Anonymous Monk has asked for the wisdom of the Perl Monks concerning the following question:

Hi Monks,

I am new to perl scripting.I wrote a small script to access a web link and get the output in a file named output.txt.

my output.txt has several lines in it but I need only few lines from the whole file.I know how to search for one line and print it in my final output file.

here is my question.

I want to print all those few lines i want from my output file into my final output file.

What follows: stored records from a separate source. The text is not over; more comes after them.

import Summits.Schanuel.Schanuel.Theorems.ZilberEacParamSurfaceRealRatioLemmas
import HarnessLib

/-!
# Polynomially parametrised base curves, XLVI: escaping exponential points for NON-SPLIT `Q` over
# an equal-degree curve with real irrational leading ratio — NO curvature condition

HONEST FRAMING.  Cell `pub-schanuel` (Zilber's Exponential-Algebraic Closedness, case ladder;
host summit Schanuel), seat 2, gen 21.  `deg g₀ = deg g₁ = n ≥ 2`, `Im(lc₁/lc₀) = 0`,
`λ = Re(lc₁/lc₀)` irrational, `D = lc(g₀) g₁ - lc(g₁) g₀` NON-CONSTANT (the base curve is not a
line); `Q ∈ ℂ[t, y₀, y₁]` with two monomials of different `y₁`-degree.  Then there are `t_k` with
`Q(t_k; e^{g₀(t_k)}, e^{g₁(t_k)}) = 0` and `|Re g₀(t_k)|/log(2 + ‖g₀(t_k)‖) → ∞`
(`exists_paramSurface_expPoints_of_realRatio`).  Proof = gen 20's curved-real proof (file XXXV)
with: the root package of file XLIV for the escape polynomial `D' = -D/((λ+s)lc₀)` of degree
`m ∈ [1, n-1]` (`g₀ = R_s/(λ+s) + D'`, `R_s = g₁ + s g₀` the balance of the lower-left edge, `s ∈ ℚ`,
`λ + s ≠ 0`), a root direction `ω` of `R_s` with `Re(lc(D') ω^m) < 0` (`n ∤ m`), the engine of
file XXXIII with `G = D'` and the off-edge estimate of file XLV, and the growth of `Re g₀` by the
Puiseux-gap lemma of file XXXIX (`e = 1`, real `c = 1/(λ+s)`), its value datum from file XLV.
Gen 20's curvature condition `lc₀(g₁)_{n-1} ≠ lc₁(g₀)_{n-1}` is the case `m = n - 1`.
Mantova–Masser's question is OPEN in general (PLMS 2024 §1 p. 5); NOT Schanuel's conjecture
(neither used nor implied; EAC ⇏ SC); `EC(3,2)` stays OPEN.
-/

noncomputable section

open Filter Topology Metric Set Complex MvPolynomial
open Literature.NumberTheory.Transcendental Literature.ModelTheory.Zilber
open Literature.ModelTheory.ExponentialFields

set_option linter.dupNamespace false

namespace Summit.Schanuel.Schanuel.Theorems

here is the code I am using to search and print one line from my output file

my $output = $mech->content(); open(OUTFILE, ">$outfile"); print OUTFILE "$output"; if ( $output=~ /(line i want )/ ) { open( FINAL, ">", "final output.txt" ); print FINAL "$1"; } close FINAL;

Please Advise.....

Thanks in Advance..
  • Comment on searching for multiple lines from outfile and printing them all in the final outfile
  • Download Code

Replies are listed 'Best First'.
Re: searching for multiple lines from outfile and printing them all in the final outfile
by ww (Archbishop) on May 16, 2009 at 12:01 UTC

    OP and OP's additional notes suggest that the objective is a multi-level or "tiered" selection of data.

    1. Select from among many inputs to one "output file"
    2. Then sub-select lines from "output file" to a "final output file."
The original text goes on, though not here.